Chapter 2. BASE features

Table of Contents

2.1. Web interface
2.2. Information and annotation management
2.3. Data sharing and privacy
2.4. File and directory structure
2.5. Plugin and extension infrastructure
2.6. Batch upload and download of data
2.7. Supported array platforms and raw data formats
2.7.1. Vendor specific and custom printing array platforms
2.7.2. Available raw data types
2.8. Supported sequencing applications
2.9. Repository and standards

The BASE application features many components; MIAME compliance, multi-user, data sharing, data access management, array and biomaterial LIMS, multiple array platforms, RNAseq sequencing support, extensibility, configurable plug-ins, annotation customisation, streamlined access to analysis tools, integration of MultiExperiment Viewer (MeV), and more. To support all components the underlying relational database has grown to become very large and complex, especially since BASE itself works with objects posing additional database tables to keep track of objects stored in a relational database. Thus, rather than trying to describe every feature in detail here, we highlight some of the more important features.

2.1. Web interface

The entire system is accessed through a web-interface over the Internet using a standard web browser, such as Firefox, Safari, Opera, or Internet Explorer. Access privileges to a particular BASE installation are managed by personal accounts through the web-interface. A local administrator creates new user accounts with specific roles and access privileges and has an overall managerial responsibility for an individual BASE installation. With exception for the administrator with global data access, individual users have sole access to and control their inputted data. Users have the possibility to share data they own (or have share credentials for) to other users of the same BASE installation.

2.2. Information and annotation management

BASE features a biomaterial LIMS tracking biological material from its source to hybridisation/sequencing and ultimately to raw data and analysis. All events throughout sample handling are tracked and information on used and remaining quantities, physical sample locations, quality control information, and sample relations is stored in BASE. Racks or boxes holding biomaterials can be created as BioPlates and plate events are easily performed for extraction or labelling events. Although becoming less commonly used, the array production LIMS of previous BASE versions is retained to support researchers with spotting facilities, e.g., protein array production and BAC array printing that may not be commercially available.

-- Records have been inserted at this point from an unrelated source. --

import Literature.MathematicalPhysics.QuantumFieldTheory.BalabanImbrieJaffe1984to88.BIJ88GaussShellInterpolated309

/-!
# `BalabanImbrieJaffe1984to88.BIJ88GaussShellSum309` — T. Bałaban, J. Imbrie, A. Jaffe, *Effective action and cluster properties of the
abelian Higgs model*, Commun. Math. Phys. **114** (1988) 257–315 [BalabanImbrieJaffe1988]: p. 307 [PDF 51] L5–11 (Sect. 5.13: *"Functional
derivatives hitting χ-factors farther than ½r(e_k) from Λ₁₀^{(k)c} produce factors e^{−cp(e_k)²} after integrating with respect to A^{(k)″},
φ^{(k)″}. These derivatives are supported at |A^{(k)″}| ≥ cp(e_k) or |φ^{(k)″}| ≥ cp(e_k) … Thus we can use the arguments at the end of Sect. 14 in
[3] to extract the factors e^{−cp(e_k)²} from the Gaussian measure"*) and p. 309 [PDF 53] L26–28 (*"After integration over A^{(k)}, we obtain
factors ct^{−n}e^{−cp(te_k)²}"*) — **THE SHELL BOUND UNDER `⟨·⟩_{s,X}` FOR A FACTOR DOMINATED BY A SUM OF SHELL INDICATORS, EACH TERM WITH ITS
OWN SET OF HIT χ-SLOTS**.

`BIJ88GaussShellInterpolated309.abs_gexp_prec_le_shell` integrates `|G| ≤ M·1{a_b ≤ |Φ_b(ext ω)| ∀ b ∈ B′}` for ONE family `B′`.  In the walk
form (5.13.3) the functional derivatives (legs) of a term land on χ-slots that vary with the term (end data `E`, slot assignment `g`), and
EVERY hit χ-factor — differentiated in `t` or by a leg — is supported in its shell (print: *"These derivatives are supported at |A^{(k)″}| ≥
cp(e_k)"*).  THIS FILE integrates a bound of the form `|G(ω)| ≤ Σ_{t∈T} M_t·1{a_b ≤ |Φ_b(ext ω)| ∀ b ∈ hit(t)}(ω)` TERM BY TERM:
* §1 `abs_gexp_le_sum_of_indicator` — `|⟨G⟩| ≤ Σ_t M_t·Law(S_t)` (the translated Gaussian law of `BIJ88GaussShellInterpolated309` §1);
* §2 `frame_restrict`, `sum_sq_restrict` — the frame letter `|Σ_bθ_bΦ_b(φ)| ≤ Λ‖θ‖₂‖φ‖₂` of an ambient family `B₀` passes to every sub-family;
* §3 **`abs_gexp_prec_le_sum_shell`** — `|⟨G⟩_{s,X}| ≤ Σ_{t∈T} M_t · Π_{b∈hit(t)} 2e^{−a_b(a_b−2ΛF/m)/(2Λ²/m)}` for every `s ∈ [0,1]^I`, `Δ ≥ m`,
  `‖ℱ|_X‖₂ ≤ F`, hit sets `hit(t) ⊆ B₀` — one Gaussian shell factor per HIT χ-slot of each term.

statement-level skeleton of published theorems with citation tags; proofs where landed; nothing here is a claim about the Yang–Mills mass gap

PDF held: `paper:balaban1988-cmp114-bij-abelian-higgs-effective-action` (journal page = PDF page + 256); pages re-read this session as text:
PDF 51 (p. 307) L2–20, PDF 53 (p. 309) L21–28.

CITATION HEADER (lean-in-tree rule).  Part of the lit-balaban TYPED SKELETON (HOME `run/shared/lean/pub/lit-balaban/`), Phase 2, seat p36
(gen 22, unit `lit-balaban-p36`); rows **C2.Eq5.14.3-5.14.4** (member: §f estimate E4a′ — the Gaussian shell step for term-dependent hit sets)
and C2.Eq5.13.3-5.13.4 (member) of `HOME/lit-balaban-r16/ROWS-C2-part2.md` (owner r16, referee ref-5).  Theorem-only; no definitions, no `Prop`
facts; axioms standard.
HONEST SCOPE.  The Chebyshev/Chernoff shell route of `BIJ88GaussMultiShell307`/`BIJ88GaussShellInterpolated309` (not [3] § 14, which is not held);
linear slot fields; the frame letter `Λ`, the coercivity `m`, the source bound `F` and the thresholds `a_b` are inputs.

REVISION (doc-only, referee/owner items N-ref1-g107-2 / N-ref1-g115-1 / D-owner-v2.389): the p. 307 L5–13 quotation above now carries print's region symbols
`Λ₁₀^{(k)c}` / `Λ₁₁^{(k)}` and *"χ′-factors"* where applicable; no declaration changed.
-/

namespace Literature.MathematicalPhysics.QuantumFieldTheory.BalabanImbrieJaffe1984to88.BIJ88GaussShellSum309

open MeasureTheory ProbabilityTheory Finset Matrix
open scoped BigOperators
open Literature.MathematicalPhysics.QuantumFieldTheory.Balaban1983to89
open B2Eq228Conditioning (gaussProb isProbabilityMeasure_gaussProb)
open BIJ88TruncationConnected306 (gexp)
open BIJ88PolymerRep5134Gauss (ext prec src)
open BIJ88SlotFieldGaussBounds (ext_dotProduct_ext)
open BIJ88GaussShellInterpolated309 (gexp_eq_integral_map isProbabilityMeasure_shift shift_real_forall_abs_ge_le prec_posDef_of_mem_cube
  dotProduct_prec_mulVec_ge_of_mem_cube)

/-! ## §1  `|⟨G⟩| ≤ Σ_t M_t·Law(S_t)` when `|G| ≤ Σ_t M_t·1_{S_t}` -/

section Generic

variable {n : Type} [Fintype n] [DecidableEq n] {A : Matrix n n ℝ}

/-- **`|⟨G⟩| ≤ Σ_{t∈T} M_t · Law(S_t)` when `|G| ≤ Σ_{t∈T} M_t·1_{S_t}`** (`S_t` measurable; `Law` = the centred Gaussian of covariance `A⁻¹`
translated by `A⁻¹f`, `BIJ88GaussShellInterpolated309.gexp_eq_integral_map`): each term of a sum of shell-supported bounds is integrated
separately. [cite: BalabanImbrieJaffe1988, §5.13 p.307] -/
theorem abs_gexp_le_sum_of_indicator (hA : A.PosDef) (f : n → ℝ) {η : Type*} (T : Finset η) {G : (n → ℝ) → ℝ} {S : η → Set (n → ℝ)}
    (hS : ∀ t ∈ T, MeasurableSet (S t)) {M : η → ℝ} (hG : ∀ ω, |G ω| ≤ ∑ t ∈ T, M t * (S t).indicator 1 ω) :
    |gexp A f G| ≤ ∑ t ∈ T, M t * ((gaussProb A).map fun z => z + A⁻¹ *ᵥ f).real (S t) := by
  haveI := isProbabilityMeasure_gaussProb hA
  haveI := isProbabilityMeasure_shift (μ := gaussProb A) (A⁻¹ *ᵥ f)
  rw [gexp_eq_integral_map hA f G]
  refine abs_integral_le_integral_abs.trans ?_
  have hint : ∀ t ∈ T, Integrable (fun ω => M t * (S t).indicator (1 : (n → ℝ) → ℝ) ω) ((gaussProb A).map fun z => z + A⁻¹ *ᵥ f) :=
    fun t ht => ((integrable_const (1 : ℝ)).indicator (hS t ht)).const_mul (M t)
  calc ∫ ω, |G ω| ∂((gaussProb A).map fun z => z + A⁻¹ *ᵥ f)
      ≤ ∫ ω, ∑ t ∈ T, M t * (S t).indicator 1 ω ∂((gaussProb A).map fun z => z + A⁻¹ *ᵥ f) :=
        integral_mono_of_nonneg (Filter.Eventually.of_forall fun ω => abs_nonneg _) (integrable_finsetSum T hint)
          (Filter.Eventually.of_forall hG)
    _ = ∑ t ∈ T, M t * ((gaussProb A).map fun z => z + A⁻¹ *ᵥ f).real (S t) := by
        rw [integral_finsetSum T hint]
        exact sum_congr rfl fun t ht => by rw [integral_const_mul, integral_indicator_one (hS t ht)]

/-! ## §2  The frame letter passes to sub-families -/

omit [Fintype n] [DecidableEq n] in
/-- extending coefficients on a sub-family by zero does not change the sum of squares. [cite: BalabanImbrieJaffe1988, §5.13 p.307] -/
theorem sum_sq_restrict {κ₀ : Type*} [Fintype κ₀] [DecidableEq κ₀] (H : Finset κ₀) (θ : ↥H → ℝ) :
    ∑ k, (fun k => if h : k ∈ H then θ ⟨k, h⟩ else 0) k ^ 2 = ∑ k : ↥H, θ k ^ 2 := by
  rw [← Finset.sum_subset (subset_univ H) fun k _ hk => by simp [hk], ← Finset.sum_attach]
  exact sum_congr rfl fun k _ => by simp [k.2]

omit [DecidableEq n] in
/-- **the frame letter of the ambient family restricts**: `|Σ_{k∈H} θ_kℓ_k(ω)| ≤ Λ‖θ‖₂‖ω‖₂` for every sub-family `H ⊆ κ₀`, from the same letter
for all of `κ₀` (extend `θ` by zero). [cite: BalabanImbrieJaffe1988, §5.13 p.307] -/
theorem frame_restrict {κ₀ : Type*} [Fintype κ₀] [DecidableEq κ₀] {ℓ : κ₀ → (n → ℝ) → ℝ} {Λ : ℝ}
    (hframe : ∀ (θ : κ₀ → ℝ) (ω : n → ℝ), |∑ k, θ k * ℓ k ω| ≤ Λ * Real.sqrt (∑ k, θ k ^ 2) * Real.sqrt (ω ⬝ᵥ ω))
    (H : Finset κ₀) (θ : ↥H → ℝ) (ω : n → ℝ) :
    |∑ k : ↥H, θ k * ℓ k.1 ω| ≤ Λ * Real.sqrt (∑ k : ↥H, θ k ^ 2) * Real.sqrt (ω ⬝ᵥ ω) := by
  have h := hframe (fun k => if h : k ∈ H then θ ⟨k, h⟩ else 0) ω
  have hsum : ∑ k, (fun k => if h : k ∈ H then θ ⟨k, h⟩ else 0) k * ℓ k ω = ∑ k : ↥H, θ k * ℓ k.1 ω := by
    rw [← Finset.sum_subset (subset_univ H) fun k _ hk => by simp [hk], ← Finset.sum_attach H]
    exact sum_congr rfl fun k _ => by simp [k.2]
  rwa [hsum, sum_sq_restrict H θ] at h

end Generic

/-! ## §3  The located data: one shell factor per hit χ-slot of each term -/

section Located

variable {α I : Type} [Fintype α] [DecidableEq α] [Fintype I] [DecidableEq I] (blk : α → I) (Δ : Matrix α α ℝ) (ℱ : α → ℝ)
variable {ι : Type*} (B₀ : Finset ι) {Φ : ι → (α → ℝ) → ℝ}

/-- **`|⟨G⟩_{s,X}| ≤ Σ_{t∈T} M_t · Π_{b∈hit(t)} 2e^{−a_b(a_b−2ΛF/m)/(2Λ²/m)}`, UNIFORMLY IN `s ∈ [0,1]^I`**, whenever
`|G(ω)| ≤ Σ_{t∈T} M_t · 1{a_b ≤ |Φ_b(ext ω)| for all b ∈ hit(t)}(ω)` with `M_t ≥ 0` and hit sets `hit(t)` inside an ambient family `B₀` of linear
slot fields carrying the frame letter `|Σ_bθ_bΦ_b(φ)| ≤ Λ‖θ‖₂‖φ‖₂`; `Δ ≻ 0`, `Δ ≥ m > 0`, `‖ℱ|_X‖₂ ≤ F`, `a_b ≥ 0` — EVERY HIT χ-SLOT OF EVERY
TERM PAYS ITS OWN GAUSSIAN SHELL FACTOR (p. 307: functional derivatives hitting χ-factors *"produce factors e^{−cp(e_k)²}"*; p. 309: *"After
integration over A^{(k)}, we obtain factors ct^{−n}e^{−cp(te_k)²}"*). [cite: BalabanImbrieJaffe1988, §5.13 p.307, (5.14.4) p.309] -/
theorem abs_gexp_prec_le_sum_shell [DecidableEq ι] (hΔ : Δ.PosDef) {m : ℝ} (hm : 0 < m)
    (hΔm : ∀ φ : α → ℝ, m * (φ ⬝ᵥ φ) ≤ φ ⬝ᵥ (Δ *ᵥ φ)) {s : I → ℝ} (hs : ∀ i, 0 ≤ s i ∧ s i ≤ 1) (X : Finset I)
    (hlin : ∀ b ∈ B₀, IsLinearMap ℝ (Φ b)) {Λ : ℝ} (hΛ : 0 < Λ)
    (hframe : ∀ (θ : ↥B₀ → ℝ) (φ : α → ℝ), |∑ b : ↥B₀, θ b * Φ b φ| ≤ Λ * Real.sqrt (∑ b : ↥B₀, θ b ^ 2) * Real.sqrt (φ ⬝ᵥ φ))
    {F : ℝ} (hF0 : 0 ≤ F) (hF : src blk ℱ X ⬝ᵥ src blk ℱ X ≤ F ^ 2) {a : ↥B₀ → ℝ} (ha : ∀ b, 0 ≤ a b)
    {η : Type*} (T : Finset η) (hit : η → Finset ↥B₀) {M : η → ℝ} (hM : ∀ t ∈ T, 0 ≤ M t)
    {G : ({x : α // blk x ∈ X} → ℝ) → ℝ}
    (hG : ∀ ω, |G ω| ≤ ∑ t ∈ T, M t *
      {ω : {x : α // blk x ∈ X} → ℝ | ∀ b ∈ hit t, a b ≤ |Φ b (ext blk X ω)|}.indicator 1 ω) :
    |gexp (prec blk Δ X s) (src blk ℱ X) G| ≤
      ∑ t ∈ T, M t * ∏ b ∈ hit t, 2 * Real.exp (-(a b * (a b - 2 * (Λ * F / m)) / (2 * (Λ ^ 2 / m)))) := by
  -- the slot fields read on the fields of `X` are linear with the same frame letter
  have hℓ : ∀ b : ↥B₀, IsLinearMap ℝ fun ω : {x : α // blk x ∈ X} → ℝ => Φ b (ext blk X ω) := fun b =>
    ⟨fun ω ω' => by rw [(BIJ88EffectiveActionGauss308.isLinearMap_ext blk X).map_add, (hlin b b.2).map_add],
      fun r ω => by rw [(BIJ88EffectiveActionGauss308.isLinearMap_ext blk X).map_smul, (hlin b b.2).map_smul]⟩
  have hframe' : ∀ (θ : ↥B₀ → ℝ) (ω : {x : α // blk x ∈ X} → ℝ),
      |∑ b : ↥B₀, θ b * Φ b (ext blk X ω)| ≤ Λ * Real.sqrt (∑ b : ↥B₀, θ b ^ 2) * Real.sqrt (ω ⬝ᵥ ω) := fun θ ω => by
    rw [← ext_dotProduct_ext blk X ω ω]
    exact hframe θ (ext blk X ω)
  have hcont : ∀ b : ↥B₀, Continuous fun ω : {x : α // blk x ∈ X} → ℝ => Φ b (ext blk X ω) := fun b =>
    ((hℓ b).mk' _).continuous_of_finiteDimensional
  -- the hit events are measurable
  have hS : ∀ t ∈ T, MeasurableSet {ω : {x : α // blk x ∈ X} → ℝ | ∀ b ∈ hit t, a b ≤ |Φ b (ext blk X ω)|} := by
    intro t _
    have h1 : {ω : {x : α // blk x ∈ X} → ℝ | ∀ b ∈ hit t, a b ≤ |Φ b (ext blk X ω)|} =
        ⋂ b ∈ hit t, {ω | a b ≤ |Φ b (ext blk X ω)|} := by
      ext ω
      simp only [Set.mem_setOf_eq, Set.mem_iInter]
    rw [h1]
    exact MeasurableSet.biInter (hit t).countable_toSet fun b _ =>
      measurableSet_le measurable_const (continuous_abs.measurable.comp (hcont b).measurable)
  refine (abs_gexp_le_sum_of_indicator (prec_posDef_of_mem_cube blk Δ hΔ hs X) (src blk ℱ X) T hS hG).trans
    (sum_le_sum fun t ht => mul_le_mul_of_nonneg_left ?_ (hM t ht))
  -- the translated law of the hit event of the term `t`: the multi-shell bound for the sub-family `hit t`
  have hev : {ω : {x : α // blk x ∈ X} → ℝ | ∀ b ∈ hit t, a b ≤ |Φ b (ext blk X ω)|} =
      {ω | ∀ k : ↥(hit t), a k.1 ≤ |Φ k.1 (ext blk X ω)|} := by
    ext ω
    simp only [Set.mem_setOf_eq, Subtype.forall]
  rw [hev, ← prod_coe_sort (hit t)]
  exact shift_real_forall_abs_ge_le (prec_posDef_of_mem_cube blk Δ hΔ hs X) hm (dotProduct_prec_mulVec_ge_of_mem_cube blk Δ hΔm hs X)
    (src blk ℱ X) (ℓ := fun (k : ↥(hit t)) ω => Φ k.1 (ext blk X ω)) (fun k => hℓ k.1) hΛ
    (fun θ ω => frame_restrict hframe' (hit t) θ ω) hF0 hF (a := fun k : ↥(hit t) => a k.1) fun k => ha k.1

end Located

end Literature.MathematicalPhysics.QuantumFieldTheory.BalabanImbrieJaffe1984to88.BIJ88GaussShellSum309
import Summits.QuantumFields.BalabanUV.Beta.GAN24.TaylorLamLegEL
import Literature.MathematicalPhysics.QuantumFieldTheory.Balaban1983to89.Beta.ResolventComposition

/-!
# `BalabanUV.Beta.GAN24.TaylorLamVertexPairing` — binder row G-an2-4 / (CONV-C), S-slot, road «S3-Taylor», Λ rows (S3-Lt / S3-L / S3-L0):
# THE VERTEX PAIRING OF THE MULTIPLIER-RESPONSE LEG IS `−𝒬ᵀ_R` OF THE TOP-LEVEL Φ̃-LEG (exact identity, every `d`, every depth `R`)

NOT IN PRINT; OUR PROOF ATTEMPT.  HONEST FRAMING (cell contract, verbatim): «discharging `BetaPertH` makes Bałaban's UV stability
UNCONDITIONAL — a real constructive-QFT result; it is NOT the continuum limit and NOT the Clay problem.»  HONEST DEPENDENCY (verbatim):
«continuum YM on T⁴ ⇐ BetaPertH ∧ nine spine estimates (0/9 proved); BetaPertH ⇐ (D1) ∧ (D4) ∧ CAP+tail; G-an2-4 gates asym, D1 and
NE2/3/4.»  [folklore] lattice algebra over an2's / an5's DEFINITIONS and LANDED identities; no estimate beyond a triangle inequality, no cited
fact, no `def`, no `Prop` mirror.  One input of the Λ SHAPE rows of `GAN24/StencilSlotE3OfPieces.e3Shape_of_pieces`; discharges NOTHING of
«E3Shape»/«E3SupRate», (hS, hSall), the K-slot, BetaPertH by itself; NOT continuum, NOT Clay.  Unit `b2b-balaban-gan24-formalise-leaf-18`
(gen 12), G-an2-4 formalisation swarm, 2026-08-20.

## What is proved (generic `d`; top blocking `N = N′·R`, inner level `N′`, depth `R` = number of pushes `Lc^k` in the row's use)

In the Λ templates `E3UnitSplitLevels.e3Lam_unit_split` / `e3LamTop_unit_split` / `e3Lam0_unit_split` the level-`N′` Lagrange increment
`lagrInc d Lc M N′ κ″ u = −Σ_μ Σ'_Y lamCoeffOf (KInv N′) N′ μ Y κ″ u · avgLift M (hessFF Lc μ Y)` is contracted, in its stencil index
`(κ″, u)`, against the TOP-level minimiser column `wH_N κ″ κ′ (u − N•u′)` (the chain-rule vertex).  This file evaluates that contraction
EXACTLY:

* §1 `contourSumAdj_mul` — the adjoint semigroup law `𝒬ᵀ_{N′R} = 𝒬ᵀ_{N′} ∘ 𝒬ᵀ_R` (companion of an5's `ResolventComposition.contourSum_mul`),
  with `quo_quo` (`⌊⌊z/N′⌋/R⌋ = ⌊z/(N′R)⌋`) and `abs_curvAdj_le`.
* §2 **`vertexPair_eq`**:
  `Σ_{κ″} Σ'_u wH_N κ″ κ′ (u − N•u′) · lamCoeffOf (KInv N′) N′ μ Y κ″ u = −contourSumAdj R (fun κ y ↦ wΦ_N κ κ′ (y − u′)) μ Y`
  for `N = N′·R` — i.e. `−Σ_{s<R} wΦ_N μ κ′ (quo R (Y − s•e_μ) − u′)`: the vertex column is CONSUMED by its own Euler–Lagrange identity
  WITHOUT gauge term (an5's `ResolventComposition.wH_EL'`, which rests on `wM_eq_zero`: the gauge multiplier of the minimiser vanishes
  identically), the two `d*d`-pairings are exchanged by an2's Green identity (`KKTFluctuationEnergy.lip1_curvAdj`, `lip2_comm`), `𝒬ᵀ_N`
  is moved onto the level-`N′` column (`lip1_contourSumAdj`), split as `𝒬ᵀ_{N′} 𝒬ᵀ_R` (§1), and the (Q)-row of that column
  (`KernelSpecInstance.wH_Q`: `𝒬_{N′} ℋ_{N′} = δ`) collapses the sum.  What is left is the TOP-level multiplier–multiplier leg `wΦ_N`
  (the K-slot currency of `GAN24/StencilSlotE3PhiLeg`, size `N^{−2(d+1)}`) read at `R` coarse arguments — NOT the level-`N′` leg
  `wΦ_{N′}` and NOT an absolute `lamCoeffOf` bound: this is where the `(N′/N)^{d−1}` of the Λ rows' power count sits.
* §3 `vertexPair_top` (`R = 1`: `= −wΦ_N μ κ′ (Y − u′)`, row S3-Lt) and the absolute-value consequence **`abs_vertexPair_le`**:
  under a displayed decay hypothesis `|wΦ_N μ κ′ y| ≤ CΦ·e^{−δ‖y‖₁}` the pairing is `≤ R·CΦ·e^{δ}·e^{−δ‖quo R Y − u′‖₁}` (`quo_sub_smul_near`:
  the `R` read-out points lie within sup-distance `1` of `quo R Y`).

All declarations `[folklore]`; axioms standard.  Inputs BY NAME: `TaylorLamLegEL.lamCoeffOf_KInv_eq_neg_opEL` (leaf-10),
`ResolventComposition.wH_EL'`/`contourSum_mul` (an5), `KernelSpecInstance.wH_Q`/`decay_wH`/`opEL_shift`/`contourSum_shift`/`contourSumAdj_shift`,
`KKTFluctuationEnergy.lip1_curvAdj`/`lip2_comm`/`lip1_contourSumAdj` (an2), `StepDriftWitness.sum_range_digit`.
-/

noncomputable section
import Summits.HubbardSuperconductivity.HubbardSuperconductivity.Theorems.AnisotropyChordTransferFibre3FinMHoleConv

/-!
# Route `AnisotropyChord` / H0 rotor rung: FIN regime certificate at `L = 10` — kernel facts, part d

KERNEL FACTS (zero data): cells of the λ-cover of the a-priori window at `L = 10` pass the regime check in CONVOLUTION form
`FinCell.mholeCellOK3 10 a b` (`…Fibre3FinMHoleConv` / `…Fibre3FinConvCell`: layer-0/1 positivity, then either the cell is vacuous —
the anisotropy enclosure lies below `0` — or `‖Π⁰‖² > 0` and `hi(T⁺) ≤ lo(ε₁(1 − 5/V + 6/V²)/2)`, `T⁺ = 3λ − 6·Σ_x φ(x)Σ_y φ(y)f(y−x)² / ‖Π⁰‖²`
by row dot products over the `V²` pairs), one `decide +kernel` each (`maxHeartbeats 400000` pre-budgeted). The cell list
(14 points, units of `D = 2^60`; designed with the prover's float mirror `scratch/fin_iv3.py`) is assembled in `…Fibre3FinMHoleTen`.
Prover seat `hubbard-h0-rotor-p3` g4; helper for stmt-HubbardSuperconductivity-23918 (piece A of rung 19089; `--supports`, helper class).
WHAT THIS IS NOT: nothing here proves superconductivity in the Hubbard model (rotor TARGET as worded stays FALSE, g15 verdict); kernel
facts for ONE hypothesis (regime clause) of ONE conditional reduction at one `L`. Tree imports only; no sorry, no `native_decide`.
-/

set_option linter.dupNamespace false
set_option autoImplicit false

namespace Summit.HubbardSuperconductivity.HubbardSuperconductivity.Theorems.AnisotropyChord.Transfer.Fibre3

namespace FinCell

set_option maxHeartbeats 400000 in
/-- kernel fact: cell 10 of 13 at `L = 10`, `λ·2^60 ∈ [26869332232526304, 29268943681995592]`, passes the regime check (convolution form). [folklore] -/
theorem cell10_10 : mholeCellOK3 10 26869332232526304 29268943681995592 = true := by
  decide +kernel

set_option maxHeartbeats 400000 in
/-- kernel fact: cell 11 of 13 at `L = 10`, `λ·2^60 ∈ [29268943681995592, 33108322001146452]`, passes the regime check (convolution form). [folklore] -/
theorem cell10_11 : mholeCellOK3 10 29268943681995592 33108322001146452 = true := by
  decide +kernel

set_option maxHeartbeats 400000 in
/-- kernel fact: cell 12 of 13 at `L = 10`, `λ·2^60 ∈ [33108322001146452, 39251327311787824]`, passes the regime check (convolution form). [folklore] -/
theorem cell10_12 : mholeCellOK3 10 33108322001146452 39251327311787824 = true := by
  decide +kernel

set_option maxHeartbeats 400000 in
/-- kernel fact: cell 13 of 13 at `L = 10`, `λ·2^60 ∈ [39251327311787824, 44696246263930232]`, passes the regime check (convolution form). [folklore] -/
theorem cell10_13 : mholeCellOK3 10 39251327311787824 44696246263930232 = true := by
  decide +kernel

end FinCell

end Summit.HubbardSuperconductivity.HubbardSuperconductivity.Theorems.AnisotropyChord.Transfer.Fibre3
import Literature.NumberTheory.Sieve.SieveFrameworkUpperBound
import Literature.NumberTheory.Sieve.BombieriAsymptoticSieve
import Literature.NumberTheory.LFunctions.MertensTail
import HarnessLib

/-!
# Matomäki–Radziwiłł–Tao 2015, §2: numbers with typical factorization

K. Matomäki, M. Radziwiłł, T. Tao, *An averaged form of Chowla's conjecture*, Algebra & Number
Theory **9** (2015), 2167–2196 (arXiv:1503.05121), §2 "Restricting to numbers with typical
factorization".  Everything in this file is PROVED.

* `Literature.MRT2015.seqP P₁ Q₁`, `Literature.MRT2015.seqQ Q₁` — the sequences `P_j, Q_j` of Definition 2.1:
  `P_j = exp(j^{4j} (log Q₁)^{j-1} log P₁)`, `Q_j = exp(j^{4j+2} (log Q₁)^j)` for `j > 1`
  (`P_1 = P₁`, `Q_1 = Q₁`; the junk index `j = 0` is sent to `P₁, Q₁` as well);
* `Literature.MRT2015.IsTypical P₁ Q₁ X₀ n` — "`n` has at least one prime factor in `[P_j, Q_j]` for
  each `1 ≤ j ≤ J`", where `J` is the largest index with `Q_J ≤ exp(√(log X₀))`; since `Q_j` is
  increasing this is rendered as "for every `j ≥ 1` with `Q_j ≤ exp(√(log X₀))`";
  `Literature.MRT2015.typicalSet P₁ Q₁ X₀ X = 𝒮_{P₁,Q₁,X₀,X} = {1 ≤ n ≤ X : IsTypical n}` (a `Finset`);
* `Literature.NumberTheory.LFunctions.MRT2015.log_seqP_div_log_seqQ` — `log P_j / log Q_j = (1/j²) · log P₁ / log Q₁`;
* `Literature.NumberTheory.LFunctions.MRT2015.card_not_hasFactorIn_le` — the upper-bound sieve input: for `2 ≤ P ≤ Q`,
  `#{1 ≤ n ≤ X : n has no prime factor in [P, Q]} ≤ C₀ X log P / log Q + (Q + 1)^{10}`
  (beta-sieve upper bound of the tree, `SieveSequence.sifted_le_of_dvd_primesProdBelow`, for the
  integers sifted by the primes of `[P, Q]`, and Mertens' product bound
  `MertensBound.prod_one_sub_inv_prime_Icc_le`);
* `Literature.NumberTheory.LFunctions.MRT2015.lemma22` — **Lemma 2.2** PROVED: there are absolute `C, X⁎` such that for
  `X ≥ X⁎`, `10 < P₁ < Q₁ ≤ X`, `√X ≤ X₀ ≤ X`, `Q₁ ≤ exp(√(log X₀))`,
  `#{1 ≤ n ≤ X : n ∉ 𝒮_{P₁,Q₁,X₀,X}} ≤ C (log P₁ / log Q₁) X`.

## References
* [MRT2015] K. Matomäki, M. Radziwiłł, T. Tao, Algebra & Number Theory 9 (2015), 2167–2196,
  Definition 2.1 and Lemma 2.2 (with its proof: fundamental lemma of sieve theory, summed over
  `j`). [cite: MatomakiRadziwillTao2015, Definition 2.1 and Lemma 2.2]
* J. Friedlander, H. Iwaniec, *Opera de Cribro*, Thm 6.9 (the upper-bound sieve used).

## Design choices
* All of `P₁, Q₁, X₀, X` are real; `n` ranges over `Finset.Icc 1 ⌊X⌋₊`.
* The density statement uses an absolute constant `C` and an absolute threshold `X⁎` ("for every
  large enough `X`"), both existentially quantified outermost.
-/

open Finset Real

Events in biomaterial and array LIMS are annotable with protocols and event dates, and most items can be annotated with customisable annotation types such as floats, integers, dates, and Boolean flags. Change history for biomaterial items is available if configured and can be used to track modifications in the database. Annotations are either free form or from a preset list of values, and can be marked as required for MIAME compliance. The annotation system is searchable and the user can select any annotations to be an experimental factors in analysis whereby it becomes available to analysis plugins and plot-tools.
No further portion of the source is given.